Could you show me what you mean by turning the table around? I think I understand what your saying, just not sure how to go about doing it.

Assuming that the dictionary is preprocessed into a tree, do something like this:

do_square(square, node):
    if node is null,
        return success, dictionary word found
    if letter in the square exist at the current node,
        select subtree corresponding to the letter
        for all neighbours
            do_square(neighbour, subtree)
    else
        return failure

I skipped a lot, especially bookkeeping, tracing the path, etc, etc, but you should get the basic idea.

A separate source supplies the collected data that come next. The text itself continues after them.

import Summits.MatrixMultiplication.MatrixMultiplication.Theorems.AbelianSTPPCensusTB2StatDefs

/-!
# T_B static certificate, orders `5001 … 5215` (theory's t*-indexed linear checker at `τ = 2375/1000`): kernel evaluation, the shape checks, volumes `2914 … 3374`

Cell mm-stpp (rung F-M1), tier T_B = «beat `2.375` (Coppersmith–Winograd)»; checker in `AbelianSTPPCensusTB2StatDefs.lean`, table in `AbelianSTPPCensusTB2StatData.lean`
(pattern: theory g12's `AbelianSTPPCensusTAStatCCk*.lean`).  `decide` with kernel reduction (standard axioms; no `native_decide`), `Elab.async false`;
consumed by `TB2Stat.checkV_sound` / `TB2Stat.domV_sound` in the leaf `AbelianSTPPCensusLeafTB5215Closed.lean`.
the shape checks, volumes `2914 … 3374` THIS IS NOT: arithmetic on shape lists only; no statement about STPP families or `ω`.
-/

set_option linter.dupNamespace false
set_option autoImplicit false
set_option Elab.async false

namespace Summit.MatrixMultiplication.MatrixMultiplication.Theorems.TB2Stat

set_option maxHeartbeats 0 in
/-- Check chunk: every sorted candidate shape of the volumes `2914 … 3029` passes `checkShape` (39674 (shape, bucket) checks). [original] -/
theorem ck2914 : TB2Stat.checkV 116 2914 = true := by decide +kernel

set_option maxHeartbeats 0 in
/-- Check chunk: every sorted candidate shape of the volumes `3030 … 3145` passes `checkShape` (39728 (shape, bucket) checks). [original] -/
theorem ck3030 : TB2Stat.checkV 116 3030 = true := by decide +kernel

set_option maxHeartbeats 0 in
/-- Check chunk: every sorted candidate shape of the volumes `3146 … 3262` passes `checkShape` (39965 (shape, bucket) checks). [original] -/
theorem ck3146 : TB2Stat.checkV 117 3146 = true := by decide +kernel

set_option maxHeartbeats 0 in
/-- Check chunk: every sorted candidate shape of the volumes `3263 … 3374` passes `checkShape` (39649 (shape, bucket) checks). [original] -/
theorem ck3263 : TB2Stat.checkV 112 3263 = true := by decide +kernel

end Summit.MatrixMultiplication.MatrixMultiplication.Theorems.TB2Stat
/-- **The last-exit decomposition** (Lawler 1991, Prop. 2.4.1(c)): for `V ⊆ Λ` and `x ∈ Λ`,
`P^x{T_V < τ_Λ} = ∑_{y ∈ V} G_Λ(x,y) · ∑_{w ∼ y} P^w{τ_Λ < T_V}`, i.e.
`hitBeforeExit Λ V x = ∑_{y ∈ V} dirichletGreen Λ x y · ∑_{w ∼ y} exitBeforeHit Λ V w`; at `x ∈ V` the
left side is `1` ("`∑_y G(x,y) e(y) = 1`", the identity of Prop. 2.4.1(c) on the set itself).
Both sides vanish off `Λ` and have Laplacian `-𝟙_V(x) ∑_{w∼x} exitBeforeHit(w)` on `Λ`; uniqueness.
[cite: Lawler1991, Prop. 2.4.1] -/
theorem hitBeforeExit_eq_sum_dirichletGreen_mul (hd : 0 < d) {Λ V : Finset (Site d)} (hVΛ : V ⊆ Λ)
    {x : Site d} (hx : x ∈ Λ) :
    hitBeforeExit Λ V x = ∑ y ∈ V, dirichletGreen Λ x y *
      ∑ w ∈ (zdGraph d).neighborFinset y, exitBeforeHit Λ V w := by
  classical
  set E : Site d → ℝ := fun y => ∑ w ∈ (zdGraph d).neighborFinset y, exitBeforeHit Λ V w with hE
  set Dfun : Site d → ℝ := fun x => ∑ y ∈ V, dirichletGreen Λ x y * E y with hDfun
  -- Laplacian of the right side on `Λ`
  have hlapD : ∀ z ∈ Λ, -latticeLaplacianZd Dfun z = if z ∈ V then E z else 0 := by
    intro z hz
    have hlin : latticeLaplacianZd Dfun z = ∑ y ∈ V, latticeLaplacianZd (fun x => dirichletGreen Λ x y) z * E y :=
      latticeLaplacianZd_sum_mul V (fun x y => dirichletGreen Λ x y) E z
    rw [hlin, ← Finset.sum_neg_distrib]
    have hterm : ∀ y ∈ V, -(latticeLaplacianZd (fun x => dirichletGreen Λ x y) z * E y) =
        (if y = z then 1 else 0) * E y := by
      intro y _
      have hsym : (fun x => dirichletGreen Λ x y) = dirichletGreen Λ y := by
        funext x; exact dirichletGreen_comm Λ x y
      rw [hsym, neg_mul_eq_neg_mul, neg_latticeLaplacianZd_dirichletGreen hd Λ y hz]
    rw [Finset.sum_congr rfl hterm]
    by_cases hzV : z ∈ V
    · rw [if_pos hzV, Finset.sum_eq_single_of_mem z hzV fun y _ hyz => by rw [if_neg hyz, zero_mul]]
      rw [if_pos rfl, one_mul]
    · rw [if_neg hzV]
      exact Finset.sum_eq_zero fun y hy => by rw [if_neg (by rintro rfl; exact hzV hy), zero_mul]
  -- Laplacian of the left side on `Λ`
  have hlapH : ∀ z ∈ Λ, -latticeLaplacianZd (hitBeforeExit Λ V) z = if z ∈ V then E z else 0 := by
    intro z hz
    by_cases hzV : z ∈ V
    · rw [if_pos hzV]; exact neg_latticeLaplacianZd_hitBeforeExit_of_mem hd hzV
    · rw [if_neg hzV, isZdHarmonicOn_hitBeforeExit hd Λ V z (Finset.mem_coe.2 (Finset.mem_sdiff.2 ⟨hz, hzV⟩)),
        neg_zero]
  -- both vanish off `Λ`
  have hoffD : ∀ z ∉ Λ, Dfun z = 0 := fun z hz =>
    Finset.sum_eq_zero fun y _ => by rw [dirichletGreen_of_not_mem_left Λ hz, zero_mul]
  have hoffH : ∀ z ∉ Λ, hitBeforeExit Λ V z = 0 := fun z hz =>
    hitBeforeExit_of_not_mem_of_not_mem hz (fun h => hz (hVΛ h))
  -- uniqueness
  have hharm : IsZdHarmonicOn (fun z => hitBeforeExit Λ V z - Dfun z) (↑Λ : Set (Site d)) := by
    intro z hz
    have hz' := Finset.mem_coe.1 hz
    have hsub := latticeLaplacianZd_sub (hitBeforeExit Λ V) Dfun z
    rw [show (fun z => hitBeforeExit Λ V z - Dfun z) = hitBeforeExit Λ V - Dfun from rfl, hsub]
    have h1 := hlapH z hz'
    have h2 := hlapD z hz'
    linarith
  have hzero : IsZdHarmonicOn (fun _ : Site d => (0 : ℝ)) (↑Λ : Set (Site d)) :=
    fun w _ => latticeLaplacianZd_const 0 w
  have hb : ∀ w ∈ zdOuterBoundary (↑Λ : Set (Site d)),
      (fun z => hitBeforeExit Λ V z - Dfun z) w = (fun _ : Site d => (0 : ℝ)) w := by
    intro w hw
    have hw' : w ∉ Λ := fun h => hw.1 h
    simp only [hoffH w hw', hoffD w hw', sub_zero]
  have key := hharm.eq_of_eq_boundary hd Λ.finite_toSet hzero hb hx
  simp only at key
  linarith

In the program, I had all the words loaded into a hash table, I think that should be efficient enough for now unless that is causing this problem. It's the traversing the matrix part efficiently that's got me confused when thinking of how I should implement it. I'll take a look at what you mentioned but I guess I'll have to think for a while and draw it on paper.

I guess what I'm trying to sort out first is, basically how efficient can I get it with what I have now using a hash table? I'm pretty sure it's not the hash table that's causing this, it's the worthless checks for all possible words in the grid that are not dictionary words.

Once I get it to an acceptable efficiency then I'll experiment using different data structure like a trie or search tree ect. I think the hash table or a trie are my best bets though.

I just need a better recursive function that checks the adjacent squares (and marks ones already checked to prevent looping ect.)

> it's the worthless checks for all possible words in the grid that are not dictionary words

Correct. That's why I suggest to let the dictionary drive the search.